Cover crops can create management challenges due to their effects on soil carbon-nitrogen ratios, especially when planted ahead of high nitrogen-demand cash crops. However, many of the benefits associated with cover crops can be achieved by adjusting your cover crop management system. Utilizing alternate cover crop species, adjusting termination timing and nitrogen management practices, or planting cover crops ahead of soybean can mitigate potential problems and allow cover crops to fit in your management system.

Sources cited:

  1. Brady, N.C. & Weil, R.R. (2002). The nature and properties of soils (13th Ed.). Prentice
  2. Hall. Heichel, G.H. (1987). Legume nitrogen: Symbiotic fixation and recovery by subsequent crops. In Energy in plant nutrition and pest control; Helsel, Z.R., ed.. Elsevier Scientific Publishers: Amsterdam, 63–80.
  3. Lacey, C., Nevins, C., Camberato, J., Kladivko, E., Sadeghpour, A., & Armstrong, S. (2020).
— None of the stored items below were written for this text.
/-- **S⁺₂ (multiplicative rigidity, weight 2)**: every rational symbol class of weight `2` is a
`ℂ`-combination of cup products of DIVISOR classes. Rigid (the cup structure inducts on the
weight: `L¹ = NS`) — but FALSE wherever `Alg² ⊄ NS · NS` once `Alg ⊆ L` (support item
AlgebraicClassesAreSymbolClasses, 2001 Thm A): e.g. abelian fourfolds of Weil type whose Weil
classes are algebraic (Schoen 1988; Markman 2025). Where it is true it says nothing new. -/
def GKSpanOfDivisorProductsTwo : Prop :=
  ∀ ⦃n : ℕ⦄ ⦃X : SchemeOver ℂ⦄, IsSmoothProjective n X →
    ∀ (c : complexBetti X (2 * (1 + 1))), IsRationalClass c → IsSymbolClass n X 1 c →
      c ∈ Submodule.span ℂ {x : complexBetti X (2 * (1 + 1)) |
        ∃ a b : complexBetti X (2 * 1), a ∈ algebraicClasses X 1 ∧ b ∈ algebraicClasses X 1 ∧
          x = cupProduct (show 2 * 1 + 2 * 1 = 2 * (1 + 1) by norm_num) a b}

/-- **S⁺₃ (uniform coniveau with the cover)**: the symbol class dies on the complement of a
Zariski-closed proper subset — Sub₁ is already the weakest form; the natural rigidification "dies
off the union of the zero/polar divisors of GLOBAL meromorphic continuations of the units" is
not expressible (no several-variable meromorphic functions in Mathlib/tree) and, by Bloch
(Lectures, Lecture 6, p. 72: the analytic Gersten sheaves "frequently have non-trivial
cohomology so there is no obvious map `H²(X^an, 𝒦₂^an) → CH²(X)`"), has no mechanism behind it.
Recorded as prose in STRATEGY-CENSUS.md. -/
theorem strengthen_note : True := trivial

/-! ### Census / DECOMPOSITION D5: dimension induction by weak Lefschetz (typed pieces, not proved)

For `2p ≤ dim H` a rational class on `X` whose restriction to a smooth ample `H` with affine
complement is algebraic is algebraic — the crux `WeakLefschetzAlgebraicClasses` of route
`AffinePartDecay`. Symbol classes restrict to symbol classes (`SymbolClassesRestrict`, genuine and
plausibly provable: restrict cover, units, cocycle and zigzag along the closed immersion). Hence
GK_p in dimension `≥ 2p + 1` reduces to dimension `2p`; for weight `2` everything reduces to
FOURFOLDS (`GKWeightTwoFourfolds`) — the case with no plan. Recorded to show the bottleneck is
exactly `(n, p) = (4, 2)`; not a redirect. -/

/-- Symbol classes restrict to symbol classes along a closed immersion of smooth projective
varieties (functoriality of `𝒦^M_p`-cocycles and of the Čech–de Rham zigzag). -/
def SymbolClassesRestrict : Prop :=
  ∀ ⦃n : ℕ⦄ ⦃X H : SchemeOver ℂ⦄ (i : H ⟶ X), IsSmoothProjective (n + 1) X →
    IsSmoothProjective n H → AlgebraicGeometry.IsClosedImmersion i.left →
      ∀ (q : ℕ) (c : complexBetti X (2 * (q + 1))), IsSymbolClass (n + 1) X q c →
        IsSymbolClass n H q (complexBetti.map i (2 * (q + 1)) c)

/-- GK in the first open slice: weight `2` on fourfolds. -/
def GKWeightTwoFourfolds : Prop :=
  ∀ ⦃X : SchemeOver ℂ⦄, IsSmoothProjective 4 X → ∀ (c : complexBetti X (2 * (1 + 1))),
    IsRationalClass c → IsSymbolClass 4 X 1 c → c ∈ algebraicClasses X (1 + 1)

/-- GK ⇒ its fourfold slice (sanity: the slice is a genuine special case). -/
theorem gkWeightTwoFourfolds_of_gkNamed (h : GKNamed) : GKWeightTwoFourfolds :=
  fun _ hX c hc hs ↦ h hX 1 c hc hs

end Summit.HodgeConjecture.HodgeConjecture.Cruxes.SymbolClassesAlgebraic.Census

end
Carbon and nitrogen release from cover crop residues and implications for cropping systems management. Journal of Soil and Water Conservation, 75, 505-514. Doi:10.2489/jswc.2020.00102
  4. Utomo, M., Frye, W.W., & Blevins, R.L. (1990). Sustaining soil nitrogen for corn using hairy vetch cover crop. Agronomy Journal, 82, 979-983. Doi: 10.2134/agronj1990.00021962008200050028x
  5. Singh, G., Dhakal, M., Yang, L., Kaur, G., Williard, K., Schoonover, J.E. & Sadeghour, A. (2020). Decompostion and nitrogen release of cover crops in reduced- and no-tillage systems. Agronomy Journal, 112, 3605-3618. Doi:10.1002/agj2.20268.
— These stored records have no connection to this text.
import Literature.MathematicalPhysics.QuantumLattice.FermionBoxProductMarginals
import HarnessLib

/-!
# Product states over a partition of `ℤ^d` into FINITE BLOCKS: the infinite product `⊗_i ρ_i` of even block
# density matrices (Araki–Moriya 2003, Theorem 11.2, finite-block version)

Topic `Literature/MathematicalPhysics/QuantumLattice` (namespace = path; family `hubbard`, model-free, general `d`).
`InfVolFermionStateProduct.lean` constructs the Araki–Moriya product of even infinite-volume states placed on the LEGS of a
tiling `K × ℤ^{d'} ≃ ℤ^d` (layers, sublattices); `FermionBoxProductMarginals.lean` is the finite-dimensional bookkeeping
of products `Π_k Γ_{φ_k}(σ_k)` of even operators on boxes with disjoint images. This file is the remaining case the
Gibbs variational principle needs: the product state of the CAR algebra over `ℤ^d` obtained by placing an EVEN DENSITY
MATRIX `ρ_i ∈ 𝔄(B_i)` on every block `B_i` of a partition `ℤ^d = ⊔_i B_i` into FINITE blocks (e.g. the box tiling
`n·v + [0,n)^d`, `v ∈ ℤ^d`, with the box Gibbs state on every box). Locally, on a finite region `Λ`, its density matrix is
the box product `Π_{i ∈ classes(Λ)} Γ_{Λ ∩ B_i ⊆ Λ}(tr_{Λ ∩ B_i ⊆ B_i} ρ_i)` of the embedded block MARGINALS (even, hence
commuting; positive; of trace one because the parts `Λ ∩ B_i` tile `Λ`).

* §1 `BlockPartition d ι` (class map `cls : ℤ^d → ι` with finite fibres `block i`), the parts `blockLoc Λ i = Λ ∩ B_i`,
  the classes met `blockClasses Λ`, the part embeddings `blockEmb Λ i : 𝔄(Λ ∩ B_i) → 𝔄(Λ)` (isotony) with pairwise
  disjoint images, `Σ_{i ∈ classes Λ} |Λ ∩ B_i| = |Λ|`.
* §2 the block marginals `blockMarginal ρ Λ i = tr_{Λ∩B_i ⊆ B_i} ρ_i` (even, positive, trace one; `= 𝟙` on an absent
  block) and the block values `blockVal ρ i hX b = tr(Γ_{X ⊆ B_i} b · ρ_i)` of an observable `b ∈ 𝔄(X)`, `X ⊆ B_i`.
* §3 the local density `blockDensity ρ hρ Λ = Π_{i ∈ classes Λ} Γ (blockMarginal ρ Λ i)` (a `boxProd`): even, positive,
  **trace one**, unchanged by absent classes, and THE PRODUCT FORMULA
  `tr(blockDensity · Π_{i∈l} Γ_i b_i) = Π_{i∈l} blockVal ρ i b_i` (from `normTrace_boxProd_mul_prod` and the tiling count).
* §4 every word of `𝔄(Λ)` factors through the parts up to a sign; compatibility of the local functionals with isotony.
* §5 **`blockProductState P ρ hev hpsd htr : InfVolFermionState d`** — all four structure fields proved — with the
  product property (`blockProductState_expect_prod`), ONE BLOCK `ω(Γ_{X ⊆ Λ} b) = tr(Γ_{X ⊆ B_i} b · ρ_i)`, in particular
  **`(blockProductState …).rdm (P.block i) = ρ i`** (the marginal on a block IS the block density matrix) and
  `rdm Λ = blockDensity Λ`; evenness; UNIQUENESS (`eq_blockProductState_of_forall_prod`).

Everything is PROVED (no `sorry`, no named fact). Definitions with bodies: `BlockPartition` (structure), `blockLoc`,
`blockClasses`, `blockEmb`, `blockMarginal`, `blockVal`, `blockDensity`, `blockExpect`, `InfVolFermionState.blockProductState`.
HONEST SCOPE: all block states even (as in Araki–Moriya Thm. 11.2 for translation purposes); translation covariance /
periodicity of box-tiling products and the entropy and energy of these states are the business of the sequel files
(`FermionBlockProductStateEntropy`, `FermionBoxTilingProductState`).

## Tree / Mathlib search

REUSED: `boxProd`, `boxProd_insert/_eq_mul_erase/_empty`, `parityAut_boxProd`, `posSemidef_boxProd`, `normTrace_boxProd`,
`normTrace_boxProd_mul_prod` (`FermionBoxProductMarginals`); `normTrace`, `wordOp_eq_sign_smul_prod_filter`,
`eq_of_forall_trace_mul_eq` (`InfVolFermionStateProduct`); `fermionPartialTrace` + `trace_mul_fermionPartialTrace`,
`posSemidef_/trace_/parityAut_fermionPartialTrace(_of_even)`, `fermionPartialTrace_trans` (`FermionPartialTrace`);
`fermionEmbed` functoriality, `PolySite.incl`, `InfVolFermionState.rdm/trace_rdm_mul` (`InfVolFermionState`);
`mem_span_wordOp_of_mem_carSubalgebra`, `carSubalgebra_univ_eq_top`, `fermionEmbed_letterOp`; Mathlib
`Finset.card_eq_sum_card_image`. `lean search 'blockProduct|boxTiling.*State|productState.*box'` (2026-08-28): nothing
for finite blocks (only the leg product `InfVolFermionState.productState`).

## References

* H. Araki, H. Moriya, *Equilibrium statistical mechanics of Fermion lattice systems*, Rev. Math. Phys. 15 (2003) 93,
  §11.1 Lemma 11.1 and **Theorem 11.2** (product state extension of even states of disjoint regions: `φ(A) = τ(ρ A)`,
  `ρ = ρ_n ⋯ ρ_1`, product property (11.4), uniqueness), §4.1 (local algebras, `Θ`, the tracial state).
  [cite: ArakiMoriya2003, §11.1 Theorem 11.2]
* O. Bratteli, D. W. Robinson, *OAQSM 2* (1997), §5.2.2 (CAR algebra, graded commutation), Prop. 6.2.38 / Thm. 6.2.40
  (product states over box tilings in the proof of the variational principle). [cite: BratteliRobinsonII1997, Thm. 6.2.40]
* O. Bratteli, D. W. Robinson, *OAQSM 1* (1987), §2.6 (density matrices of locally normal states). [cite: BratteliRobinsonI1987, §2.6]
-/

noncomputable section

namespace Literature.MathematicalPhysics.QuantumLattice

open Matrix Finset HubbardWave0 Literature.Probability.LatticeModels
open scoped ComplexOrder BigOperators

/-! ### §1. Partitions of `ℤ^d` into finite blocks -/

/-- **A partition of `ℤ^d` into finite blocks**: a class map `cls : ℤ^d → ι` whose fibres are the finite regions
`block i` (`x ∈ block i ↔ cls x = i`). Examples: the box tiling `n·v + [0,n)^d` (`ι = ℤ^d`), any superlattice cell
decomposition. (Araki–Moriya's "mutually disjoint finite regions `I_i`", here exhausting the lattice.)
[cite: ArakiMoriya2003, §11.1 Theorem 11.2] -/
structure BlockPartition (d : ℕ) (ι : Type*) where
  /-- The block index of a site. -/
  cls : Site d → ι
  /-- The block with index `i`, a finite region. -/
  block : ι → Finset (Site d)
  /-- The blocks are the fibres of the class map. -/
  mem_block_iff : ∀ (i : ι) (x : Site d), x ∈ block i ↔ cls x = i

namespace BlockPartition

variable {d : ℕ} {ι : Type*} (P : BlockPartition d ι)

/-- A site lies in its own block. [cite: ArakiMoriya2003, §11.1] -/
theorem mem_block_cls (x : Site d) : x ∈ P.block (P.cls x) := (P.mem_block_iff _ _).2 rfl

/-- Distinct blocks are disjoint. [cite: ArakiMoriya2003, §11.1 (mutually disjoint regions)] -/
theorem disjoint_block {i j : ι} (h : i ≠ j) : Disjoint (P.block i) (P.block j) :=
  Finset.disjoint_left.2 fun x hi hj => h (((P.mem_block_iff i x).1 hi).symm.trans ((P.mem_block_iff j x).1 hj))

variable [DecidableEq ι]

/-- **The part of a region in block `i`**: `Λ ∩ B_i` (as the sites of `Λ` of class `i`).
[cite: ArakiMoriya2003, §11.1 (the regions `I_i ∩ Λ`)] -/
def blockLoc (Λ : Finset (Site d)) (i : ι) : Finset (Site d) := Λ.filter fun x => P.cls x = i

/-- Membership in a part. [cite: ArakiMoriya2003, §11.1] -/
@[simp] theorem mem_blockLoc {Λ : Finset (Site d)} {i : ι} {x : Site d} : x ∈ P.blockLoc Λ i ↔ x ∈ Λ ∧ P.cls x = i :=
  Finset.mem_filter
  6. Rosa, A.T., Creech, C.F., Elmore, R.W., Rudnick, D.R., Lindquist, J.L., Fudolig, M., Butts, L., & Werle, R. (2021). Implications of cover crop planting and termination timing on rainfed maize production in semi-arid cropping systems. Field Crops Research, 271, 108251. Doi:10.1016/j.fcr.2021.108251
  7. Reed, H.K., Karsten, H.D., Curran, W.S., Tooker, J.F. & Duiker, S.W. (2019). Planting green effects on corn and soybean production. Agronomy Journal, 111, 2314-2325. Doi:10.2134/agronj2018.11.0711.
  8. USDA NRCS East National Technology Support Center (2011). Carbon to Nitrogen Ratios in Cropping Systems [Fact sheet]. U.S. Department of Agriculture, Natural Resources Conservation Service. https://marionswcd.org/wp-content/uploads/C_N_ratios_cropping_systems.pdf
  9. Weil, R.R. & Brady, N.C. (2017). The nature and properties of soils (15th Ed.). Prentice Hall.